Science is in our daily lives. Whether we realize it or not science is in our everyday lives. Students engage with science by formal or informal way. Many studies on science education suggest that students experience difficulty in comprehending science (Helm, 1980). Students construct concepts which are not related to scientific ones because of abstract chemistry concepts. In the literature that many of the students’ concepts about natural phenomenon are extremely different from the scientific ones, called alternative concepts (Driver & Easley, 1978). Alternative concepts are the main source of the difficulties students in learning chemistry concepts.  It is very difficult to destroy the alternative concepts.  Most of studies have shown that even after formal instruction students don’t bring their alternative concepts (Duit & Treagust, 1998).

Scientist use models to explain macroscopic nature, to predict events and to help students to understand chemical reactivity (Coll & Taylor, 2002). Harrison and Treagust (1996) suggest that to understand chemistry topics is to understand the models used by scientist. Models and modeling is very important in chemistry because models let the abstract chemistry concepts understandable. Students construct their own models to understand scientists’ models (Rapp, 2005). These models are called as mental models. An understanding of students’ mental models is important because mental models allow the teacher to comprehend their students’ ideas about scientific models.

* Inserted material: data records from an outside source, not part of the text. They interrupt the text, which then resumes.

/-- **(L4) THE IWAHORI FACTORISATION OF `K_γ ∩ U` IS A BIJECTION** `(K_γ ∩ N̄) × (K_γ ∩ T) × (K_γ ∩ N) → K_γ ∩ U`, `(n̄, m, n) ↦ n̄ m n` (`γ < 1`): surjective by ★
`coe_comap_congruenceGL_eq_mul`, injective by `nbar_torus_unipotent_unique`. [cite: Casselman1995, Prop. 1.4.4] [cite: BruhatTits1972, (4.4.3)–(4.4.4)] -/
theorem bijOn_iwahori_level {γ : ValueGroupWithZero K} (hγ : γ < 1) :
    Set.BijOn (fun p : ↥(unitaryGroupOfForm σ J) × (↥(unitaryGroupOfForm σ J) × ↥(unitaryGroupOfForm σ J)) => p.1 * p.2.1 * p.2.2)
      ((((congruenceGL 3 γ).comap (unitaryGroupOfForm σ J).subtype ⊓
            ((borelTriple σ J hJ).N).map (MulAut.conj (weylLongU σ hJ)).toMonoidHom : Subgroup ↥(unitaryGroupOfForm σ J)) :
          Set ↥(unitaryGroupOfForm σ J)) ×ˢ
        ((((congruenceGL 3 γ).comap (unitaryGroupOfForm σ J).subtype ⊓ (borelTriple σ J hJ).M : Subgroup ↥(unitaryGroupOfForm σ J)) :
            Set ↥(unitaryGroupOfForm σ J)) ×ˢ
          (((congruenceGL 3 γ).comap (unitaryGroupOfForm σ J).subtype ⊓ (borelTriple σ J hJ).N : Subgroup ↥(unitaryGroupOfForm σ J)) :
            Set ↥(unitaryGroupOfForm σ J))))
      (((congruenceGL 3 γ).comap (unitaryGroupOfForm σ J).subtype : Subgroup ↥(unitaryGroupOfForm σ J)) : Set ↥(unitaryGroupOfForm σ J)) := by
  refine ⟨?_, ?_, ?_⟩
  · rintro ⟨x, y, z⟩ ⟨hx, hy, hz⟩
    exact Subgroup.mul_mem _ (Subgroup.mul_mem _ (Subgroup.mem_inf.1 hx).1 (Subgroup.mem_inf.1 hy).1) (Subgroup.mem_inf.1 hz).1
  · rintro ⟨x, y, z⟩ ⟨hx, hy, hz⟩ ⟨x', y', z'⟩ ⟨hx', hy', hz'⟩ h
    obtain ⟨h1, h2, h3⟩ := nbar_torus_unipotent_unique σ hJ (Subgroup.mem_inf.1 hx).2 (Subgroup.mem_inf.1 hy).2 (Subgroup.mem_inf.1 hz).2
      (Subgroup.mem_inf.1 hx').2 (Subgroup.mem_inf.1 hy').2 (Subgroup.mem_inf.1 hz').2 h
    simp only [Prod.mk.injEq]
    exact ⟨h1, h2, h3⟩
  · intro k hk
    have hk' := hk
    rw [coe_comap_congruenceGL_eq_mul σ hJ hγ] at hk'
    obtain ⟨_, ⟨x, hx, y, hy, rfl⟩, z, hz, rfl⟩ := hk'
    exact ⟨(x, y, z), ⟨hx, hy, hz⟩, rfl⟩

/-- **(L4), `∃!`-form**: every `k ∈ K_γ ∩ U` (`γ < 1`) is `n̄ m n` for a UNIQUE triple `(n̄, m, n) ∈ (K_γ ∩ N̄) × (K_γ ∩ T) × (K_γ ∩ N)`.
[cite: Casselman1995, Prop. 1.4.4] [cite: BruhatTits1972, (4.4.3)–(4.4.4)] -/
theorem existsUnique_iwahori_level {γ : ValueGroupWithZero K} (hγ : γ < 1) {k : ↥(unitaryGroupOfForm σ J)}
    (hk : k ∈ (congruenceGL 3 γ).comap (unitaryGroupOfForm σ J).subtype) :
    ∃! p : ↥(unitaryGroupOfForm σ J) × (↥(unitaryGroupOfForm σ J) × ↥(unitaryGroupOfForm σ J)),
      (p.1 ∈ (congruenceGL 3 γ).comap (unitaryGroupOfForm σ J).subtype ⊓ ((borelTriple σ J hJ).N).map (MulAut.conj (weylLongU σ hJ)).toMonoidHom ∧
        p.2.1 ∈ (congruenceGL 3 γ).comap (unitaryGroupOfForm σ J).subtype ⊓ (borelTriple σ J hJ).M ∧
        p.2.2 ∈ (congruenceGL 3 γ).comap (unitaryGroupOfForm σ J).subtype ⊓ (borelTriple σ J hJ).N) ∧
      k = p.1 * p.2.1 * p.2.2 := by
  obtain ⟨p, ⟨hp1, hp2, hp3⟩, hpk⟩ := (bijOn_iwahori_level σ hJ hγ).surjOn hk
  refine ⟨p, ⟨⟨hp1, hp2, hp3⟩, hpk.symm⟩, fun q ⟨⟨hq1, hq2, hq3⟩, hqk⟩ => ?_⟩
  exact (bijOn_iwahori_level σ hJ hγ).injOn ⟨hq1, hq2, hq3⟩ ⟨hp1, hp2, hp3⟩ (hqk.symm.trans hpk.symm)

/-- **Each piece of an `N̄ · T · N` product that lands in `K_γ` lies in `K_γ`** (`γ < 1`): if `n̄ m n ∈ K_γ` with `n̄ ∈ w₀Nw₀`, `m ∈ T`, `n ∈ N` (no level assumed on the pieces),
then `n̄, m, n ∈ K_γ` — ★ factorisation inside `K_γ` + `nbar_torus_unipotent_unique` (the «independence of the three pieces» used by (J4a)). [cite: Casselman1995, Prop. 1.4.4] -/
theorem mem_level_of_nbar_torus_unipotent_mem {γ : ValueGroupWithZero K} (hγ : γ < 1) {nb m n : ↥(unitaryGroupOfForm σ J)}
    (hnb : nb ∈ ((borelTriple σ J hJ).N).map (MulAut.conj (weylLongU σ hJ)).toMonoidHom) (hm : m ∈ (borelTriple σ J hJ).M)
    (hn : n ∈ (borelTriple σ J hJ).N) (hk : nb * m * n ∈ (congruenceGL 3 γ).comap (unitaryGroupOfForm σ J).subtype) :
    nb ∈ (congruenceGL 3 γ).comap (unitaryGroupOfForm σ J).subtype ∧ m ∈ (congruenceGL 3 γ).comap (unitaryGroupOfForm σ J).subtype ∧
      n ∈ (congruenceGL 3 γ).comap (unitaryGroupOfForm σ J).subtype := by
  obtain ⟨⟨x, y, z⟩, ⟨hx, hy, hz⟩, hxyz⟩ := (bijOn_iwahori_level σ hJ hγ).surjOn hk
  obtain ⟨h1, h2, h3⟩ := nbar_torus_unipotent_unique σ hJ (Subgroup.mem_inf.1 hx).2 (Subgroup.mem_inf.1 hy).2 (Subgroup.mem_inf.1 hz).2 hnb hm hn hxyz
  subst h1; subst h2; subst h3
  exact ⟨(Subgroup.mem_inf.1 hx).1, (Subgroup.mem_inf.1 hy).1, (Subgroup.mem_inf.1 hz).1⟩
end Iwahori
/-! ## §4 (L6) Box subgroups of `N` (generic valued ring, as ★ (J3)) -/
section Box
variable {R : Type*} [CommRing R] (σ : R →+* R) (hσ : ∀ x, σ (σ x) = x) {J : Matrix (Fin 3) (Fin 3) R}
  [Invertible (2 : R)] (hJ : J = (StdForm.antidiagonal 3).over R)
  {Γ₀ : Type*} [LinearOrderedCommGroupWithZero Γ₀] (v : Valuation R Γ₀) (hv : ∀ x, v (σ x) = v x)

include hv in
/-- **(L6) THE BOX `{v(x) ≤ ρx ∧ v(y) ≤ ρy}` IS A SUBGROUP of `N`** as soon as `v(½)·ρx² ≤ ρy` (the commutator cocycle `½(x′σx − xσx′)` of ★ `coe_heisY_mul` has valuation
`≤ v(½)·ρx²`; inverses by ★ `heisX_inv`, `coe_heisY_inv`).  Stated as an existence so that no definition is introduced. [cite: vanDijk1972, §2] [cite: Rogawski1990, §1.10 p. 9] -/
theorem exists_subgroup_box (ρx ρy : Γ₀) (hρ : v (⅟(2 : R)) * (ρx * ρx) ≤ ρy) :
    ∃ H : Subgroup ↥(unipotentU σ J), ∀ n : ↥(unipotentU σ J), n ∈ H ↔ v (heisX σ n) ≤ ρx ∧ v (heisY σ hσ hJ n : R) ≤ ρy := by
  have hcross : ∀ u w : ↥(unipotentU σ J), v (heisX σ u) ≤ ρx → v (heisX σ w) ≤ ρx →
      v (⅟(2 : R) * (heisX σ w * σ (heisX σ u) - heisX σ u * σ (heisX σ w))) ≤ ρy := by
    intro u w hu hw
    rw [map_mul]
    refine le_trans (mul_le_mul' le_rfl (Valuation.map_sub _ _ _)) ?_
    rw [map_mul, map_mul, hv, hv]
    calc v (⅟(2 : R)) * max (v (heisX σ w) * v (heisX σ u)) (v (heisX σ u) * v (heisX σ w))
        ≤ v (⅟(2 : R)) * (ρx * ρx) := mul_le_mul' le_rfl (max_le (mul_le_mul' hw hu) (mul_le_mul' hu hw))
      _ ≤ ρy := hρ
  refine ⟨{ carrier := {n | v (heisX σ n) ≤ ρx ∧ v (heisY σ hσ hJ n : R) ≤ ρy}
            mul_mem' := ?_, one_mem' := ?_, inv_mem' := ?_ }, fun n => Iff.rfl⟩
  · rintro u w ⟨hux, huy⟩ ⟨hwx, hwy⟩
    refine ⟨?_, ?_⟩
    · rw [heisX_mul]
      exact le_trans (Valuation.map_add _ _ _) (max_le hux hwx)
    · rw [coe_heisY_mul]
      exact le_trans (Valuation.map_add _ _ _) (max_le (le_trans (Valuation.map_add _ _ _) (max_le huy hwy)) (hcross u w hux hwx))
  · refine ⟨?_, ?_⟩
    · rw [heisX_one, Valuation.map_zero]; exact zero_le
    · rw [coe_heisY_one, Valuation.map_zero]; exact zero_le
  · rintro u ⟨hux, huy⟩
    refine ⟨?_, ?_⟩
    · rw [heisX_inv, Valuation.map_neg]; exact hux
    · rw [coe_heisY_inv, Valuation.map_neg]; exact huy
end Box
/-! ## §5 (L7) The Haar measure of a box under the regular twist `ψ_t(n) = (t⁻¹ n t) n⁻¹` -/
section Haar
variable {R : Type*} [CommRing R] [TopologicalSpace R] [IsTopologicalRing R] (σ : R →+* R) (hσ : ∀ x, σ (σ x) = x)
  (hσc : Continuous σ) [Invertible (2 : R)] {J : Matrix (Fin 3) (Fin 3) R} (hJ : J = (StdForm.antidiagonal 3).over R)
  [LocallyCompactSpace R] [T2Space R] [SecondCountableTopology R] [MeasurableSpace R] [BorelSpace R]
  [MeasurableSpace ↥(unipotentU σ J)] [BorelSpace ↥(unipotentU σ J)]

include hσ hJ in
/-- **(L7, image form) THE REGULAR TWIST SCALES HAAR MEASURE OF SETS BY `‖a−1‖_R·χ⁻(b−1)`**: for every Haar measure `μ_N` of `N`, every REGULAR `t = diag(d) ∈ T` and every `S ⊆ N`
with measurable image, `μ_N (ψ_t '' S) = ‖a−1‖_R·χ⁻(b−1) · μ_N S` (★ Haar MODULE `map_torusConj_mul_inv_eq_smul` + injectivity of `ψ_t`, ★ `injOn_vanDijk`).
[cite: vanDijk1972, §2] [cite: HarishChandra1970, Lemma 22] [cite: Rogawski1990, §12.5 p. 182] -/
theorem measure_image_vanDijk (μN : Measure ↥(unipotentU σ J)) [μN.IsHaarMeasure] (t : ↥(torusU σ J)) {d : Fin 3 → Rˣ}
    (hd : glDiagonal 3 R d = ((t : ↥(unitaryGroupOfForm σ J)) : GL (Fin 3) R))
    (hreg : IsRegularElt ((t : ↥(unitaryGroupOfForm σ J)) : GL (Fin 3) R))
    (S : Set ↥(unipotentU σ J)) (hS : MeasurableSet ((fun n : ↥(unipotentU σ J) => torusConj σ t n * n⁻¹) '' S)) :
    μN ((fun n : ↥(unipotentU σ J) => torusConj σ t n * n⁻¹) '' S) =
      ((distribHaarChar R (isUnit_rootA_sub_one σ t hd hreg).unit *
          skewModulus σ hσc (isUnit_rootB_sub_one σ t hd hreg).unit
            (map_unit_torusCentralScalar_sub_one σ hJ t hd (isUnit_rootB_sub_one σ t hd hreg)) : ℝ≥0) : ℝ≥0∞) * μN S := by
  set ψ : ↥(unipotentU σ J) → ↥(unipotentU σ J) := fun n => torusConj σ t n * n⁻¹ with hψ
  set c : ℝ≥0 := distribHaarChar R (isUnit_rootA_sub_one σ t hd hreg).unit *
      skewModulus σ hσc (isUnit_rootB_sub_one σ t hd hreg).unit
        (map_unit_torusCentralScalar_sub_one σ hJ t hd (isUnit_rootB_sub_one σ t hd hreg)) with hc
  have hc0 : c ≠ 0 := by
    rw [hc]
    exact mul_ne_zero distribHaarChar_pos.ne' (skewModulus_pos σ hσc _ _).ne'
  have hmap := map_torusConj_mul_inv_eq_smul σ hσ hσc hJ μN t hd (isUnit_rootA_sub_one σ t hd hreg) (isUnit_rootB_sub_one σ t hd hreg)
  have hinj : Function.Injective ψ := fun a b h => injOn_vanDijk σ hσ hJ t hreg Set.univ (Set.mem_univ a) (Set.mem_univ b) h
  have hmeas : Measurable ψ := (continuous_torusConj_mul_inv σ t).measurable
  have key : μN S = ((c⁻¹ : ℝ≥0) : ℝ≥0∞) * μN (ψ '' S) := by
    have h1 : (μN.map ψ) (ψ '' S) = μN S := by
      rw [Measure.map_apply hmeas hS, Set.preimage_image_eq S hinj]
    rw [← h1, hmap, Measure.smul_apply, hc, mul_inv]
    rfl
  rw [key, ← mul_assoc, ← ENNReal.coe_mul, mul_inv_cancel₀ hc0, ENNReal.coe_one, one_mul]

variable {Γ₀ : Type*} [LinearOrderedCommGroupWithZero Γ₀] (v : Valuation R Γ₀) (hv : ∀ x, v (σ x) = v x)

include hv in
/-- **(L7) THE HAAR MEASURE OF A TWISTED BOX**: for every Haar measure `μ_N` of `N`, every REGULAR `t = diag(d)`, radii `ρx ρy` satisfying (J3)'s depth condition
`v(½)·v(a − σa)·ρx² ≤ v(b−1)·ρy`, and provided the target box is measurable: `μ_N (BOX(v(a−1)ρx, v(b−1)ρy)) = ‖a−1‖_R·χ⁻(b−1) · μ_N (BOX(ρx, ρy))`
(★ (J3) `bijOn_vanDijk_box`: the target box IS `ψ_t '' BOX(ρx, ρy)`; then `measure_image_vanDijk`). [cite: vanDijk1972, §2] [cite: HarishChandra1970, Lemma 22] -/
theorem measure_vanDijk_box (μN : Measure ↥(unipotentU σ J)) [μN.IsHaarMeasure] (t : ↥(torusU σ J)) {d : Fin 3 → Rˣ}
    (hd : glDiagonal 3 R d = ((t : ↥(unitaryGroupOfForm σ J)) : GL (Fin 3) R))
    (hreg : IsRegularElt ((t : ↥(unitaryGroupOfForm σ J)) : GL (Fin 3) R)) {ρx ρy : Γ₀}
    (hρ : v (⅟(2 : R)) * v ((((d 0)⁻¹ * d 1 : Rˣ) : R) - σ (((d 0)⁻¹ * d 1 : Rˣ) : R)) * (ρx * ρx) ≤ v ((((d 0)⁻¹ * d 2 : Rˣ) : R) - 1) * ρy)
    (hmeas : MeasurableSet {n : ↥(unipotentU σ J) | v (heisX σ n) ≤ v ((((d 0)⁻¹ * d 1 : Rˣ) : R) - 1) * ρx ∧
      v (heisY σ hσ hJ n : R) ≤ v ((((d 0)⁻¹ * d 2 : Rˣ) : R) - 1) * ρy}) :
    μN {n : ↥(unipotentU σ J) | v (heisX σ n) ≤ v ((((d 0)⁻¹ * d 1 : Rˣ) : R) - 1) * ρx ∧ v (heisY σ hσ hJ n : R) ≤ v ((((d 0)⁻¹ * d 2 : Rˣ) : R) - 1) * ρy} =
      ((distribHaarChar R (isUnit_rootA_sub_one σ t hd hreg).unit *
          skewModulus σ hσc (isUnit_rootB_sub_one σ t hd hreg).unit
            (map_unit_torusCentralScalar_sub_one σ hJ t hd (isUnit_rootB_sub_one σ t hd hreg)) : ℝ≥0) : ℝ≥0∞) *
        μN {n : ↥(unipotentU σ J) | v (heisX σ n) ≤ ρx ∧ v (heisY σ hσ hJ n : R) ≤ ρy} := by
  have himage := (bijOn_vanDijk_box σ hσ hJ v hv t hreg hd hρ).image_eq
  rw [← himage] at hmeas ⊢
  exact measure_image_vanDijk σ hσ hσc hJ μN t hd hreg _ hmeas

Science education researchers investigate students’ mental models to gain their ideas of science topics. In the science education literature many studies are reported about students’ mental models in science and chemistry. Students are expected to understand scientific models and develop their mental models for chemical bond. In the science literature there have been studies of students’ mental models for chemical bonding, mostly secondary school level.

      The purpose of this study is to investigate undergraduate students’ mental models for ionic bonding. In this study undergraduate students’ mental models of ionic bonding are focused. They are expected to understand scientific or consensus teaching models. The specific research questions that wants to answer through this research is:

1.      What are students’ mental models of ionic bonding?

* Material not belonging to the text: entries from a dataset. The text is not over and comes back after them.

/-- The suffix is shorter by exactly the corridor: `ℓ(γ) = (L + 1) + ℓ(suffix)`. -/
theorem corridorSuffix_length (hu : u ∉ Λ)
    (hbare : ∀ i, i ≤ L → ∀ v ∈ Λ, hexGraph.Adj (c i) v →
      (1 ≤ i ∧ v = c (i - 1)) ∨ (i < L ∧ v = c (i + 1)) ∨ (i = L ∧ v = h))
    (hz : ∀ i, i ≤ L → c i ∉ z)
    (hΛ' : ∀ v ∈ Λ, (∀ i, i ≤ L → v ≠ c i) → v ∈ Λ') (hch : hexGraph.Adj (c L) h)
    (γ : HexMidEdgeSAW Λ s(u, c 0) z) :
    γ.length = (L + 1) + (corridorSuffix hu hbare hz hΛ' hch γ).length := by
  have hlen : L + 2 ≤ γ.verts.length := (corridor_prefix hu hbare hz γ).1
  show γ.verts.length = (L + 1) + (γ.verts.drop (L + 1)).length
  rw [List.length_drop]; omega

/-- The suffix map is injective (the prefix is forced). -/
theorem corridorSuffix_injective (hu : u ∉ Λ)
    (hbare : ∀ i, i ≤ L → ∀ v ∈ Λ, hexGraph.Adj (c i) v →
      (1 ≤ i ∧ v = c (i - 1)) ∨ (i < L ∧ v = c (i + 1)) ∨ (i = L ∧ v = h))
    (hz : ∀ i, i ≤ L → c i ∉ z)
    (hΛ' : ∀ v ∈ Λ, (∀ i, i ≤ L → v ≠ c i) → v ∈ Λ') (hch : hexGraph.Adj (c L) h) :
    Function.Injective (corridorSuffix (z := z) hu hbare hz hΛ' hch) := by
  intro γ₁ γ₂ heq
  have h1 := corridor_prefix hu hbare hz γ₁
  have h2 := corridor_prefix hu hbare hz γ₂
  have hd : γ₁.verts.drop (L + 1) = γ₂.verts.drop (L + 1) := congrArg HexMidEdgeSAW.verts heq
  apply HexMidEdgeSAW.ext
  apply List.ext_getElem
  · have := congrArg List.length hd
    rw [List.length_drop, List.length_drop] at this
    omega
  · intro i hi1 hi2
    by_cases hi : i ≤ L
    · rw [(h1.2 i hi1).1 hi, (h2.2 i hi2).1 hi]
    · have e1 : γ₁.verts[i] = (γ₁.verts.drop (L + 1))[i - (L + 1)]'(by rw [List.length_drop]; omega) := by
        rw [List.getElem_drop]; congr 1; omega
      have e2 : γ₂.verts[i] = (γ₂.verts.drop (L + 1))[i - (L + 1)]'(by rw [List.length_drop]; omega) := by
        rw [List.getElem_drop]; congr 1; omega
      rw [e1, e2]
      simp only [hd]

/-- **Root-corridor transfer (inequality).** Every walk from the root to a target avoiding the
corridor pays the factor `x^{L+1}` of the corridor: `Z_Λ(a → z) ≤ x^{L+1} · Z_{Λ'}(exit → z)`. -/
theorem sum_pow_length_le_corridor (hu : u ∉ Λ)
    (hbare : ∀ i, i ≤ L → ∀ v ∈ Λ, hexGraph.Adj (c i) v →
      (1 ≤ i ∧ v = c (i - 1)) ∨ (i < L ∧ v = c (i + 1)) ∨ (i = L ∧ v = h))
    (hz : ∀ i, i ≤ L → c i ∉ z)
    (hΛ' : ∀ v ∈ Λ, (∀ i, i ≤ L → v ≠ c i) → v ∈ Λ') (hch : hexGraph.Adj (c L) h)
    {x : ℝ} (hx : 0 ≤ x) :
    ∑ γ : HexMidEdgeSAW Λ s(u, c 0) z, x ^ γ.length ≤
      x ^ (L + 1) * ∑ γ' : HexMidEdgeSAW Λ' s(c L, h) z, x ^ γ'.length := by
  classical
  set φ := corridorSuffix (z := z) hu hbare hz hΛ' hch with hφ
  calc ∑ γ : HexMidEdgeSAW Λ s(u, c 0) z, x ^ γ.length
      = ∑ γ : HexMidEdgeSAW Λ s(u, c 0) z, x ^ (L + 1) * x ^ (φ γ).length := by
        refine Finset.sum_congr rfl fun γ _ => ?_
        rw [← pow_add, ← corridorSuffix_length hu hbare hz hΛ' hch γ]
    _ = x ^ (L + 1) * ∑ γ : HexMidEdgeSAW Λ s(u, c 0) z, x ^ (φ γ).length := by
        rw [Finset.mul_sum]
    _ = x ^ (L + 1) * ∑ γ' ∈ (Finset.univ : Finset (HexMidEdgeSAW Λ s(u, c 0) z)).image φ,
          x ^ γ'.length := by
        have hinj : Set.InjOn φ ↑(Finset.univ : Finset (HexMidEdgeSAW Λ s(u, c 0) z)) :=
          fun γ₁ _ γ₂ _ h' => corridorSuffix_injective hu hbare hz hΛ' hch h'
        rw [Finset.sum_image hinj]
    _ ≤ x ^ (L + 1) * ∑ γ' : HexMidEdgeSAW Λ' s(c L, h) z, x ^ γ'.length := by
        exact mul_le_mul_of_nonneg_left
          (Finset.sum_le_sum_of_subset_of_nonneg (Finset.subset_univ _) fun _ _ _ => pow_nonneg hx _)
          (pow_nonneg hx _)

/-- **The walk to a side mid-edge of a root corridor is unique**, hence `|F_σ| = x^{ℓ}` there
for every spin `σ`: root `s(u, c 0)`, bare corridor `c 0 … c L` with exit `h` (any further vertex
of `Λ` adjacent to `c L`), target the mid-edge `s(h, y)` with `y ∉ Λ`. -/
theorem norm_obs_corridor_exit_side (hu : u ∉ Λ)
    (hbare : ∀ i, i ≤ L → ∀ v ∈ Λ, hexGraph.Adj (c i) v →
      (1 ≤ i ∧ v = c (i - 1)) ∨ (i < L ∧ v = c (i + 1)) ∨ (i = L ∧ v = h))
    {y : HexVertex} (hy : y ∉ Λ) (hzc : ∀ i, i ≤ L → c i ∉ s(h, y))
    (hcΛ : ∀ i, i ≤ L → c i ∈ Λ) (hh : h ∈ Λ)
    (hinj : ∀ i j, i ≤ L → j ≤ L → c i = c j → i = j) (hhc : ∀ i, i ≤ L → c i ≠ h)
    (hadj : ∀ i, i < L → hexGraph.Adj (c i) (c (i + 1))) (huc : hexGraph.Adj u (c 0))
    (hch : hexGraph.Adj (c L) h) {x : ℝ} (hx : 0 ≤ x) (σ : ℝ) :
    ‖hexParafermionicObservable Λ s(u, c 0) x σ s(h, y)‖ = x ^ (L + 2) := by
  classical
  -- the corridor walk extended by the exit vertex: `E = [c 0, …, c L, h]`
  have hElen : ((List.range (L + 1)).map c ++ [h]).length = L + 2 := by simp
  have hEget : ∀ (i : ℕ) (hi : i < ((List.range (L + 1)).map c ++ [h]).length), i ≤ L →
      ((List.range (L + 1)).map c ++ [h])[i] = c i := by
    intro i hi hiL
    rw [List.getElem_append_left (by simpa using Nat.lt_succ_of_le hiL)]
    simp
  have hElast : ∀ (hi : L + 1 < ((List.range (L + 1)).map c ++ [h]).length),
      ((List.range (L + 1)).map c ++ [h])[L + 1] = h := by
    intro hi
    rw [List.getElem_append_right (by simp)]
    simp
  have hmem_l : ∀ v ∈ (List.range (L + 1)).map c ++ [h], (∃ i, i ≤ L ∧ v = c i) ∨ v = h := by
    intro v hv
    simp only [List.mem_append, List.mem_map, List.mem_range, List.mem_singleton] at hv
    rcases hv with ⟨i, hi, rfl⟩ | rfl
    · exact Or.inl ⟨i, by omega, rfl⟩
    · exact Or.inr rfl
  let γ₀ : HexMidEdgeSAW Λ s(u, c 0) s(h, y) := mkSAW Λ u (c 0) s(h, y)
    ((List.range (L + 1)).map c ++ [h]) (by simp)
    (by
      intro v hv
      rcases hmem_l v hv with ⟨i, hi, rfl⟩ | rfl
      · exact hcΛ i hi
      · exact hh)
    (by
      rw [List.nodup_append]
      refine ⟨List.Nodup.map_on (fun i hi j hj hij => hinj i j ?_ ?_ hij) List.nodup_range,
        List.nodup_singleton _, ?_⟩
      · simp only [List.mem_range] at hi; omega
      · simp only [List.mem_range] at hj; omega
      · intro v hv w hw
        simp only [List.mem_map, List.mem_range] at hv
        rw [List.mem_singleton] at hw
        obtain ⟨i, hi, rfl⟩ := hv
        rw [hw]; exact hhc i (by omega))
    (by
      refine List.isChain_iff_getElem.2 ?_
      intro i hi
      by_cases hiL : i + 1 ≤ L
      · rw [hEget i (by omega) (by omega), hEget (i + 1) hi hiL]
        exact hadj i (by omega)
      · have hi' : i = L := by rw [hElen] at hi; omega
        subst hi'
        rw [hEget i (by omega) le_rfl, hElast hi]
        exact hch)
    (by simp [List.range_succ_eq_map])
    (by simp)
    huc (hcΛ 0 (Nat.zero_le _))
    (by
      intro hul
      rcases hmem_l u hul with ⟨i, hi, hui⟩ | hui
      · exact hu (hui ▸ hcΛ i hi)
      · exact hu (hui ▸ hh))
    ⟨y, Sym2.mem_mk_right _ _, by
      intro hyl
      rcases hmem_l y hyl with ⟨i, hi, hyi⟩ | hyi
      · exact hy (hyi ▸ hcΛ i hi)
      · exact hy (hyi ▸ hh)⟩
    (by
      intro heq
      exact hzc 0 (Nat.zero_le _) (by rw [← heq]; exact Sym2.mem_mk_right _ _))
  -- every walk is `γ₀`
  have huniq : ∀ γ : HexMidEdgeSAW Λ s(u, c 0) s(h, y), γ = γ₀ := by
    intro γ
    obtain ⟨hlen, hpre⟩ := corridor_prefix hu hbare hzc γ
    have hne : γ.verts ≠ [] := by intro h0; rw [h0] at hlen; simp at hlen
    have hnod : ∀ (i j : ℕ) (hi : i < γ.verts.length) (hj : j < γ.verts.length),
        γ.verts[i] = γ.verts[j] → i = j := fun i j hi hj h' => (γ.nodup.getElem_inj_iff).1 h'
    -- the last vertex is `h = verts[L+1]`, so the walk has length `L + 2`
    have hlast : γ.verts[γ.verts.length - 1]'(by omega) = h := by
      have hmem := γ.getLast_mem (γ.verts.getLast hne) (List.getLast?_eq_some_getLast hne)
      rw [List.getLast_eq_getElem] at hmem
      rcases Sym2.mem_iff.1 hmem with h' | h'
      · exact h'
      · exact absurd (h' ▸ γ.subset _ (List.getElem_mem _)) hy
    have hL1 : γ.verts[L + 1]'(by omega) = h := (hpre (L + 1) (by omega)).2 rfl
    have hlen' : γ.verts.length = L + 2 := by
      have := hnod (γ.verts.length - 1) (L + 1) (by omega) (by omega) (by rw [hlast, hL1])
      omega
    apply HexMidEdgeSAW.ext
    show γ.verts = (List.range (L + 1)).map c ++ [h]
    apply List.ext_getElem
    · rw [hlen', hElen]
    · intro i hi1 hi2
      by_cases hi : i ≤ L
      · rw [hEget i hi2 hi]
        exact (hpre i hi1).1 hi
      · have hi' : i = L + 1 := by omega
        subst hi'
        rw [hElast hi2]
        exact hL1
  letI : Unique (HexMidEdgeSAW Λ s(u, c 0) s(h, y)) := ⟨⟨γ₀⟩, huniq⟩
  rw [hexParafermionicObservable, Fintype.sum_unique, HexMidEdgeSAW.norm_weight _ hx]
  show x ^ γ₀.length = x ^ (L + 2)
  rw [mkSAW_length, hElen]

Science education literature suggested that advanced-level students have clearer understanding for ionic bonding, also have clear understanding of what limitations such model possess. I wish to understand how our students’ mental models for ionic bonding and compare the literature reports.

Coll, R.K., & Taylor, N. (2002). Mental models in chemistry: Senior chemistry students’ mental models of chemical bonding. Chemistry Education: Research and Practice in Europa, 3(2), 175-184. Driver, R., & Easley, J. (1978) Pupils and paradigms; a review of literature related to concept development in adolescent science students. Studies in Science Education, 5, 61-84. Duit, R., & Treagust, D. (1998). Learning in science: From behaviorism towards social constructivism and beyond. In B. J. Fraser & K. G. Tobin (Eds.), International Handbook of Science Education, (pp. 3-25). Dordrecht: Kluwer. Harrison, A. G. & Treagust, D. F. (1996). Secondary students’ mental models of atoms and molecules: implications for teaching chemistry. Science Education, 80(5), 509-534. Helm, H. (1980). Alternative conceptions in physics amongst south african students, Physics Education, 15, 92–105. Linder, C.L. (1989) A case study of university physics students' conceptualizations of sound. Unpublished PhD thesis, University of British Columbia, Canada. Rapp, D. N. (2005). Mental models: Theoretical issues for visualizations in science education. Visualization in Science Education, 43-60.